What you are asked to do: Copy each line below that contains "limit".

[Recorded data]
import Literature.Probability.RandomPlanarGeometry.ObliqueRBMWedgeHalfPlane
import HarnessLib

/-!
# Boundary values of the half-plane primitive `Φ`

Layer of the proof of
`Literature.Probability.RandomPlanarGeometry.LawlerSchrammWerner2001_orbm_uniformHitting`
(`ObliqueRBMWedge.lean`). For the primitive `Φ = TestIntervals.phi` of
`ObliqueRBMWedgeHalfPlane.lean`:

* `exists_vertexBound` — at EVERY real point `p` the kernel satisfies `‖Φ'(w)‖ ≤ C‖w − p‖^{-1/3}`
  nearby (power singularity at the vertices `0, 1`, logarithmic at the interval endpoints,
  bounded elsewhere), hence (`exists_tendsto_phi_real`) `Φ` has a limit at `p` from `ℍ`;
* `phiExt` — the continuous extension of `Φ` to the closed half-plane (`continuousOn_phiExt`),
  with the limit `Φ(∞)` at infinity (`norm_phiExt_sub_phiInf_le`);
* `hasDerivAt_phiExt_real` — along the real axis, at regular points, `d/dx Φₑ(x) = Φ'(x)`;
* `phiExt_sub_phiExt_eq_integral` — the **trace identity** on `(0,1)`:
  `Φₑ(u₂) − Φₑ(u₁) = ∫_{u₁}^{u₂} (π ρ̃ m + i ρ̃ gRe)` (dominated convergence from height `ε`), and
  its real part `re_phiExt_eq` on `[0, 1]`;
* `integral_phiKernel_Iic` — the **apex identity** `∫_{-∞}^0 Φ'(x) dx = Φₑ(0) − Φ(∞)`.

## References

* L. V. Ahlfors, *Complex Analysis* (1979), Ch. 4; J. Dubédat, Ann. IHP 40 (2004), §4. [Dubedat2004]
-/

noncomputable section
import Mathlib.Analysis.Convex.Combination
import Mathlib.Analysis.Convex.Function
import Mathlib.Algebra.Order.Archimedean.Real.Basic
import Mathlib.Tactic.Positivity
import Mathlib.Tactic.FieldSimp
import Mathlib.Data.Real.Basic
import Mathlib.Tactic.Linarith
import Mathlib.Order.Interval.Set.Pi
import Mathlib.LinearAlgebra.AffineSpace.AffineMap
import HarnessLib

/-!
# Weak-duality certificates over a parameter cell from PER-VERTEX duals: the pairwise covariance
# remainder (Bertsekas, *Nonlinear Programming*, Prop. 5.1.3, pointwise form)

Topic `Literature/Computation/Certificates` (joins `SharedVaryingBoxCertificate.lean`, whose vertex duals must
SHARE the multipliers of every parameter-dependent constraint, and `LagrangianSplitBound.lean`). Written for the
Hubbard re-charter's box words (cell hubbard-algo, seat hubbard-box-eng-3: bundle format `boxdual/0` and its exact
reader `boxdual.reader`, `HOME/hubbard-box-eng-3/BOXDUAL-FORMAT.md`). Everything is PROVED; no definition, no named
fact, no number.

Setting. A family of programs indexed by a parameter `θ` in a real vector space `E`; primal points `y : Y`, an
a-priori domain `D ⊆ Y` (variable bounds), the feasible set `F θ ⊆ Y` of the program at `θ`; an objective value
`c y : E →ᵃ[ℝ] ℝ` affine in `θ`. At each vertex `v k` (`k ∈ S`) an INDEPENDENT dual certificate is given: a finite
family of PENALTIES `π k r y : E →ᵃ[ℝ] ℝ`, affine in `θ` for fixed `y` (multiplier of vertex `k` × affinely
parametrised equality row / inequality row / PSD block), nonnegative on the feasible set of the program at the
evaluation point (`= 0` for equality rows, `≥ 0` for `κ ≥ 0` times a satisfied inequality, `≥ 0` for a PSD Gram
matrix paired with a PSD moment block), and a vertex bound `β k ≤ c y (v k) - Σ_r π k r y (v k)` for all `y ∈ D`
(what the exact `certsdp-cert/0` evaluation certifies). NOTHING is shared between vertices. At a convex combination
`θ = Σ w_k v_k` the COMBINED dual (penalties `Σ_k w_k π k r`) is again admissible, and the pointwise weak-duality
identity reads
  `c y θ - Σ_k w_k Σ_r π k r y θ = Σ_k w_k (c y (v k) - Σ_r π k r y (v k)) + ½ Σ_k Σ_j w_k w_j Δ_{kj}(y)`,
  `Δ_{kj}(y) := Σ_r [(π k r y - π j r y)(v k) - (π k r y - π j r y)(v j)]`
— the `w`-COVARIANCE of vertex position with vertex multipliers (the first-order parts cancel because
`Σ_j w_j (v_j - θ) = 0`). Pricing `-Δ_{kj} ≤ L k j` on the a-priori domain (the reader's exact
`L_vu = Σ_{i≠norm} B_i |D_vu,i| - d_vu - D_vu,norm`) gives the cell inequality
  `Σ_k w_k β_k - ½ Σ_k Σ_j w_k w_j L k j ≤ c y θ` for every feasible `y ∈ D` at `θ`,
and the FLOORS the reader quotes: the pairwise-Bernstein floor `m` with `2m ≤ β k + β j - L k j` for all `k, j`
(degree-2 Bernstein coefficients on the simplex; any convex weights), the exact segment floor (two vertices,
completed square), and the box form (a coordinate box lies in the convex hull of its `2^|κ|` corners).

* `sum_mul_sub_cov_le_kernel` — pure bookkeeping, no parameter space (averaging identities as hypotheses);
* `sum_mul_sub_cov_le` — at an affine combination of vertices (affinity supplies the identities);
* `le_of_pairwiseBernstein` — `2m ≤ β k + β j - L k j ∀ k j` ⇒ `m ≤ Σ w β - ½ ΣΣ w w L` for all convex `w`;
* `le_of_pairwiseBernstein_at` — the two combined: `m ≤ c y θ` at every convex combination;
* `le_of_forall_boxVertices_pairwiseBernstein` — BOX FORM over `Set.Icc lo hi ⊆ (κ → ℝ)`;
* `segment_sub_cov_le` — two vertices, weights `(1-s, s)`: `(1-s)β₀ + sβ₁ - s(1-s)L ≤ c y θ`;
  `segment_convexFloor_le` (`0 < L`: `β₀ - (L + β₀ - β₁)²/(4L) ≤ c y θ`, completed square) and
  `segment_endpointFloor_le` (`L ≤ 0`: `min β₀ β₁ ≤ c y θ`) — the exact segment floor F0 of the reader.

It strictly contains the shared rule (`L k j` has no row part when the varying multipliers coincide) and is the
model-free form of the tree's `t–t'–U` window theorem `…re_expect_ge_cellFloor_of_window_certificates_TT'_ineq`
(`MathematicalPhysics/QuantumLattice/BoxDualCovarianceCombination.lean`, half-range pricing of the same remainder).
What is NOT here: strong duality; multi-affine (tensor-weight-only) data; any particular relaxation.

## Mathlib / tree search

`SharedVaryingBoxCertificate.lean`: `affineMap_apply_sum_smul` (re-proved here as a private lemma to keep the two
files independent), `le_of_forall_boxVertices_sharedVarying` (its convex-hull-of-corners step is repeated verbatim).
Mathlib: `Finset.mem_convexHull`, `Finset.centerMass_eq_of_sum_1`, `convexHull_pi`, `convexHull_pair`,
`segment_eq_Icc'`, `AffineMap.decomp`, `Finset.sum_comm`, `Finset.sum_mul_sum`.

## References

* D. P. Bertsekas, *Nonlinear Programming*, 2nd ed., Athena Scientific, 1999, §5.1.2 Prop. 5.1.3 (Weak Duality
  Theorem, pointwise proof). [cite: Bertsekas1999NonlinearProgramming, Prop. 5.1.3]
* R. T. Rockafellar, *Convex Analysis*, Princeton 1970, §32 Thm 32.2 (extrema over convex hulls of finite sets).
  [cite: Rockafellar1970, Thm 32.2]
* S. Boyd, L. Vandenberghe, *Convex Optimization*, CUP 2004, §5.6.1 (perturbation and sensitivity of the optimal
  value). [cite: BoydVandenberghe2004, §5.6.1]
* J. Garloff, *Convergent bounds for the range of multivariate polynomials*, Interval Mathematics 1985, LNCS 212
  (1986) 37–56, §2 (range enclosure by Bernstein coefficients). [cite: Garloff1986, §2]
-/

namespace Literature.Computation.Certificates.CovarianceBox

Output for this exercise:
  bounded elsewhere), hence (`exists_tendsto_phi_real`) `Φ` has a limit at `p` from `ℍ`;
  with the limit `Φ(∞)` at infinity (`norm_phiExt_sub_phiInf_le`);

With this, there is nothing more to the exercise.